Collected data
import Literature.AlgebraicGeometry.Resolution.BlowupStalkCharts
import Literature.AlgebraicGeometry.Resolution.OneDimensionalBlowupTower
import Literature.AlgebraicGeometry.Resolution.AffineBlowupAlgebra
import Literature.AlgebraicGeometry.Resolution.BlowupChartModule
import HarnessLib

/-!
# Local blow-up chains are bounded by a strictly decreasing invariant

Topic: `Literature/AlgebraicGeometry/Resolution`. The ASSEMBLY step of Krull's / Kollár's
blow-up tower theorem (Kollár 2007, Thm. 1.101 with Algorithm 1.100: the blow-up sequence
`S₀ = S, S₁ = B S₀, …` of a one-dimensional local ring stabilises at regular rings), separated
from its commutative algebra. The named fact `Kollar2007_thm_1_101_localChain`
(`OneDimensionalBlowupTower.lean`) reads the tower POINTWISE: a chain of rings
`A ≅ R₀, R₁, R₂, …` in which `R_{i+1} ≅ 𝒪_{X',x'}` is the local ring at a point `x'` over `x`
of a blowing up `π : X' → X` (`IsBlowup π D`) of some scheme `X` with `𝒪_{X,x} ≅ R_i` along a
centre `D` with `D_x = 𝔪_x`. By the tree's chart dictionary
`IsBlowup.exists_reesChart_stalk` (`BlowupStalkCharts.lean`; Stacks 0804/0805: blowing up
commutes with the flat base change `Spec 𝒪_{X,x} → X`, and `Bl_𝔪 Spec 𝒪_{X,x}` is covered by
the charts `Spec B_j`, `B_j = 𝒪_{X,x}[𝔪/c_j]` = `chartRing c j` of `BlowupChartRsop.lean`), such
an `𝒪_{X',x'}` is a localization `(B_j)_𝔴` at a prime `𝔴` over `𝔪_x`, for ANY chosen finite
generating family `c` of `𝔪_x`. Hence (this file, all PROVED, no definitions):

* `localBlowupChain_invariant_add_le` — if `P` (a class of rings) and `Φ : rings → ℕ` are
  invariant under ring isomorphisms and satisfy the ONE-STEP CHART HYPOTHESIS «`P R`, `R` local
  and not regular ⇒ for some finite generating family `c` of `𝔪_R`, every local ring
  `(chartRing c j)_𝔴` at a prime `𝔴` over `𝔪_R` satisfies `P` and has strictly smaller `Φ`»,
  then along every chain as above starting at `A` with `P A` and containing no regular ring up
  to index `n`, `P (R i)` and `Φ (R i) + i ≤ Φ A` for all `i ≤ n`;
* `exists_isRegularLocalRing_of_localBlowupChain` — consequently some `R i`, `i ≤ Φ A + 1`,
  is a regular local ring (the chain clause of `Kollar2007_thm_1_101_localChain` with
  `m = Φ A + 1`); `exists_isRegularLocalRing_of_localBlowupChain_of_zero` — with `m = Φ A` when
  moreover `Φ R = 0 ⇒ R regular` on `P`;
* `kollar2007_thm_1_101_localChain_of_invariant` — **`Kollar2007_thm_1_101_localChain` follows
  from any such pair `(P, Φ)` with `P A` for every one-dimensional Noetherian local `A` with
  reduced `𝔪`-adic completion** (the intended instance: `P` = "one-dimensional Noetherian local,
  reduced, with module-finite normalization", `Φ` = Kollár's `δ`/length invariant of 1.100–1.101;
  that algebra is NOT in this file).

* `exists_primeSpectrum_blowupAlgebra_ringEquiv_localization`,
  `localBlowupChain_hstep_of_blowupAlgebra(_local)`,
  `kollar2007_thm_1_101_localChain_of_invariant(_local)_blowupAlgebra` — the same with the
  one-step hypothesis checked on the affine blow-up algebras `R[𝔪/c_j] ⊆ R[1/c_j]`
  (`blowupAlgebra`, the image model; `reesChartEquiv` of `AffineBlowupAlgebra.lean`).
* `exists_subalgebra_fractionRing_of_blowupAlgebra`,
  `localBlowupChain_hstep_blowupAlgebra_of_fractionRing(_local)`,
  `kollar2007_thm_1_101_localChain_of_invariant(_local)_fractionRing` — the same with the
  one-step hypothesis checked on the subalgebras `B ⊆ Frac R`, `𝔪/c_j ⊆ B ⊆ ⋃ₙ 𝔪ⁿ/c_jⁿ`, for
  non-zero-divisors `c_j` (the setting of `QuadraticTransformNormalization.lean`).

No definitions, no named facts; nothing here is specific to dimension one.

## Sources

* J. Kollár, *Lectures on Resolution of Singularities*, Ann. of Math. Stud. 166 (2007), §1.13,
  Def. 1.97, Alg. 1.100, Thm. 1.101 (pp. 57–59). [Kollar2007]
* The Stacks Project, Tags 0804 (affine blow-up algebras and their charts), 0805 (blowing up
  commutes with flat base change). [StacksProject]
* U. Görtz, T. Wedhorn, *Algebraic Geometry I*, 2nd ed. (2020), Prop. 13.91. [GortzWedhorn2020]
-/

noncomputable section

open CategoryTheory AlgebraicGeometry IsLocalRing

namespace Literature.AlgebraicGeometry.Resolution

universe u

section Invariant

variable (P : ∀ (R : Type u) [CommRing R], Prop) (Φ : ∀ (R : Type u) [CommRing R], ℕ)
  (hP : ∀ (R S : Type u) [CommRing R] [CommRing S], (R ≃+* S) → P R → P S)
  (hΦ : ∀ (R S : Type u) [CommRing R] [CommRing S], (R ≃+* S) → P R → Φ R = Φ S)
  (hstep : ∀ (R : Type u) [CommRing R] [IsLocalRing R], P R → ¬ IsRegularLocalRing R →
    ∃ (k : ℕ) (c : Fin k → R), Ideal.span (Set.range c) = maximalIdeal R ∧
      ∀ (j : Fin k) (𝔴 : PrimeSpectrum (chartRing c j)),
        𝔴.asIdeal.comap (chartBase c j) = maximalIdeal R →
          P (Localization.AtPrime 𝔴.asIdeal) ∧ Φ (Localization.AtPrime 𝔴.asIdeal) < Φ R)

include hP hΦ hstep in
/-- **The invariant drops by at least one at every step of a local blow-up chain.** Let `P`,
`Φ` be invariant under ring isomorphisms and satisfy the one-step chart hypothesis `hstep`:
if `P R` holds for a local ring `R` which is not regular, then for some finite generating family
`c` of `𝔪_R`, at every prime `𝔴` over `𝔪_R` of every chart ring `B_j = R[𝔪/c_j]`
(`chartRing c j`) of `Bl_𝔪 Spec R`, the local ring `(B_j)_𝔴` satisfies `P` and
`Φ (B_j)_𝔴 < Φ R`. Let `A ≅ R₀, R₁, …` be a chain in which, for `i < n`, `R_{i+1} ≅ 𝒪_{X',x'}`
for a point `x'` over `x` of a blowing up `π : X' → X` along `D` with `D_x = 𝔪_x` and
`𝒪_{X,x} ≅ R_i`, and suppose `P A` and that no `R_i`, `i ≤ n`, is a regular local ring. Then
`P (R i)` and `Φ (R i) + i ≤ Φ A` for every `i ≤ n` — because `𝒪_{X',x'}` is one of the
`(B_j)_𝔴` (`IsBlowup.exists_reesChart_stalk`).
[cite: Kollar2007, Alg. 1.100 and Thm. 1.101 (pp. 57–59)] [cite: StacksProject, Tag 0804] -/
theorem localBlowupChain_invariant_add_le {A : Type u} [CommRing A] (hA : P A) {n : ℕ}
    (R : ℕ → CommRingCat.{u}) (h0 : Nonempty (R 0 ≅ CommRingCat.of A))
    (hchain : ∀ i, i < n → ∃ (X X' : Scheme.{u}) (π : X' ⟶ X) (D : X.IdealSheafData)
        (x : X) (x' : X'),
      IsBlowup π D ∧ stalkIdeal D x = maximalIdeal (X.presheaf.stalk x) ∧ π.base x' = x ∧
        Nonempty (X.presheaf.stalk x ≅ R i) ∧ Nonempty (X'.presheaf.stalk x' ≅ R (i + 1)))
    (hnreg : ∀ i, i ≤ n → ¬ IsRegularLocalRing (R i)) :
    ∀ i, i ≤ n → P (R i) ∧ Φ (R i) + i ≤ Φ A := by
  intro i
  induction i with
  | zero =>
    intro _
    obtain ⟨e⟩ := h0
    have e' : A ≃+* R 0 := e.commRingCatIsoToRingEquiv.symm
    refine ⟨hP A _ e' hA, ?_⟩
    rw [← hΦ A _ e' hA, Nat.add_zero]
  | succ i ih =>
    intro hi
    have hi' : i < n := Nat.lt_of_succ_le hi
    obtain ⟨hPi, hΦi⟩ := ih hi'.le
    obtain ⟨X, X', π, D, x, x', hπ, hD, hx, ⟨e₁⟩, ⟨e₂⟩⟩ := hchain i hi'
    subst hx
    -- the local ring downstairs is `R i` up to isomorphism: it satisfies `P`, is not regular
    have eS : R i ≃+* X.presheaf.stalk (π.base x') := e₁.commRingCatIsoToRingEquiv.symm
    have hPS : P (X.presheaf.stalk (π.base x')) := hP _ _ eS hPi
    have hregS : ¬ IsRegularLocalRing (X.presheaf.stalk (π.base x')) := fun hreg =>
      hnreg i hi'.le (@IsRegularLocalRing.of_ringEquiv _ _ hreg _ _ eS.symm)
    -- the one-step hypothesis, at the chart point computing `𝒪_{X',x'}`
    obtain ⟨k, c, hc, H⟩ := hstep _ hPS hregS
    obtain ⟨j, 𝔴, χ, -, hloc, h𝔴⟩ := hπ.exists_reesChart_stalk x' c (hc.trans hD.symm)
    obtain ⟨hP', hΦ'⟩ := H j 𝔴 h𝔴
    letI := χ.toAlgebra
    haveI := hloc
    have e' : Localization.AtPrime 𝔴.asIdeal ≃+* R (i + 1) :=
      (IsLocalization.algEquiv 𝔴.asIdeal.primeCompl (Localization.AtPrime 𝔴.asIdeal)
          (X'.presheaf.stalk x')).toRingEquiv.trans e₂.commRingCatIsoToRingEquiv
    refine ⟨hP _ _ e' hP', ?_⟩
    rw [← hΦ _ _ e' hP']
    have hΦS : Φ (R i) = Φ (X.presheaf.stalk (π.base x')) := hΦ _ _ eS hPi
    omega

include hP hΦ hstep in
/-- **A local blow-up chain reaches a regular local ring within `Φ A + 1` steps.** Under the
hypotheses of `localBlowupChain_invariant_add_le` (ring-isomorphism invariance of `P`, `Φ` and the
one-step chart hypothesis), for every `A` with `P A` and every chain `A ≅ R₀, R₁, …` of local
blow-up steps (`R_{i+1} ≅ 𝒪_{X',x'}`, `x'` over `x`, `π : X' → X` a blowing up along `D` with
`D_x = 𝔪_x`, `𝒪_{X,x} ≅ R_i`) defined for `i < Φ A + 1`, some `R_i` with `i ≤ Φ A + 1` is a
regular local ring. This is the chain clause of `Kollar2007_thm_1_101_localChain` with the bound
`m = Φ A + 1`. [cite: Kollar2007, Alg. 1.100 and Thm. 1.101 (3) ⇒ (1) (pp. 57–59)]
[cite: StacksProject, Tag 0804] -/
theorem exists_isRegularLocalRing_of_localBlowupChain {A : Type u} [CommRing A] (hA : P A)
    (R : ℕ → CommRingCat.{u}) (h0 : Nonempty (R 0 ≅ CommRingCat.of A))
    (hchain : ∀ i, i < Φ A + 1 → ∃ (X X' : Scheme.{u}) (π : X' ⟶ X) (D : X.IdealSheafData)
        (x : X) (x' : X'),
      IsBlowup π D ∧ stalkIdeal D x = maximalIdeal (X.presheaf.stalk x) ∧ π.base x' = x ∧
        Nonempty (X.presheaf.stalk x ≅ R i) ∧ Nonempty (X'.presheaf.stalk x' ≅ R (i + 1))) :
    ∃ i, i ≤ Φ A + 1 ∧ IsRegularLocalRing (R i) := by
  by_contra h
  push Not at h
  have hle := localBlowupChain_invariant_add_le P Φ hP hΦ hstep hA R h0 hchain h (Φ A + 1) le_rfl
  omega

include hP hΦ hstep in
/-- **Variant with the sharp bound `m = Φ A`.** If in addition `Φ R = 0` forces `R` to be a
regular local ring on the class `P` (as for Kollár's invariant: `δ = 0` iff `R` is normal, i.e. a
discrete valuation ring, in dimension one), then in every chain of local blow-up steps starting at
`A` with `P A` and defined for `i < Φ A`, some `R_i` with `i ≤ Φ A` is regular.
[cite: Kollar2007, Alg. 1.100 and Thm. 1.101 (3) ⇒ (1) (pp. 57–59)]
[cite: StacksProject, Tag 0804] -/
theorem exists_isRegularLocalRing_of_localBlowupChain_of_zero
    (hzero : ∀ (R : Type u) [CommRing R], P R → Φ R = 0 → IsRegularLocalRing R)
    {A : Type u} [CommRing A] (hA : P A)
    (R : ℕ → CommRingCat.{u}) (h0 : Nonempty (R 0 ≅ CommRingCat.of A))
    (hchain : ∀ i, i < Φ A → ∃ (X X' : Scheme.{u}) (π : X' ⟶ X) (D : X.IdealSheafData)
        (x : X) (x' : X'),
      IsBlowup π D ∧ stalkIdeal D x = maximalIdeal (X.presheaf.stalk x) ∧ π.base x' = x ∧
        Nonempty (X.presheaf.stalk x ≅ R i) ∧ Nonempty (X'.presheaf.stalk x' ≅ R (i + 1))) :
    ∃ i, i ≤ Φ A ∧ IsRegularLocalRing (R i) := by
  by_contra h
  push Not at h
  obtain ⟨hPm, hΦm⟩ :=
    localBlowupChain_invariant_add_le P Φ hP hΦ hstep hA R h0 hchain h (Φ A) le_rfl
  exact h (Φ A) le_rfl (hzero _ hPm (by omega))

• WHAT NEEDS TO BE DONE: Set the lines down exactly, from the first line of the records to the line where "Krull's / Kollár's" appears, with both ends kept.

• RESULT OF THE TASK:
import Literature.AlgebraicGeometry.Resolution.BlowupStalkCharts
import Literature.AlgebraicGeometry.Resolution.OneDimensionalBlowupTower
import Literature.AlgebraicGeometry.Resolution.AffineBlowupAlgebra
import Literature.AlgebraicGeometry.Resolution.BlowupChartModule
import HarnessLib

/-!
# Local blow-up chains are bounded by a strictly decreasing invariant

Topic: `Literature/AlgebraicGeometry/Resolution`. The ASSEMBLY step of Krull's / Kollár's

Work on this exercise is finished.